---------- Data under study ----------

import Summits.Ventures.PackingBounds.ThreePointCert.K6Data18

/-!
# κ(6) ≤ 79 (three-point bound, kernel-checked): the certificate and expansion records

Framing: lottery ticket; floor = certified bounds/negative ranges. Venture `PackingBounds` (cell
`pub-packcert`), three-point SDP family. Integer data of a feasible point of the Bachoc–Vallentin
semidefinite program (n = 6, s = 1/2, degree d = 9, symmetric
sums of squares), derived by `pub-packcert-sdp/code/cert2lean.py` from the exact rational
certificate `sdp-n6-d9-s1-2-sym.json` of the cell (two independent exact verifiers + referee), in the
units of the kernel checker `ThreePointCert.Check` (soundness `ThreePointCert.Sound`). Generated
file: plain lists of integers / monomials.
-/

namespace Summit.Ventures.PackingBounds.ThreePointCert.K6

open Literature.Geometry.DiscreteGeometry Literature.Geometry.DiscreteGeometry.PolyCert PolyCert.SPoly

/-- The claimed expansion data (validated in the `Expand` files). -/
def polys : CertPolys3 := CertPolys3.mk eFP eR0 eR1 eR2 eR3 eR4 eQ0 eQ1

end Summit.Ventures.PackingBounds.ThreePointCert.K6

----------

* [Task item]:
The required result is an exact repetition of the lines from the one containing "sums of squares), derived" through the last line of the data.

* [Your solution]:
sums of squares), derived by `pub-packcert-sdp/code/cert2lean.py` from the exact rational
certificate `sdp-n6-d9-s1-2-sym.json` of the cell (two independent exact verifiers + referee), in the
units of the kernel checker `ThreePointCert.Check` (soundness `ThreePointCert.Sound`). Generated
file: plain lists of integers / monomials.
-/

namespace Summit.Ventures.PackingBounds.ThreePointCert.K6

open Literature.Geometry.DiscreteGeometry Literature.Geometry.DiscreteGeometry.PolyCert PolyCert.SPoly

/-- The claimed expansion data (validated in the `Expand` files). -/
def polys : CertPolys3 := CertPolys3.mk eFP eR0 eR1 eR2 eR3 eR4 eQ0 eQ1

end Summit.Ventures.PackingBounds.ThreePointCert.K6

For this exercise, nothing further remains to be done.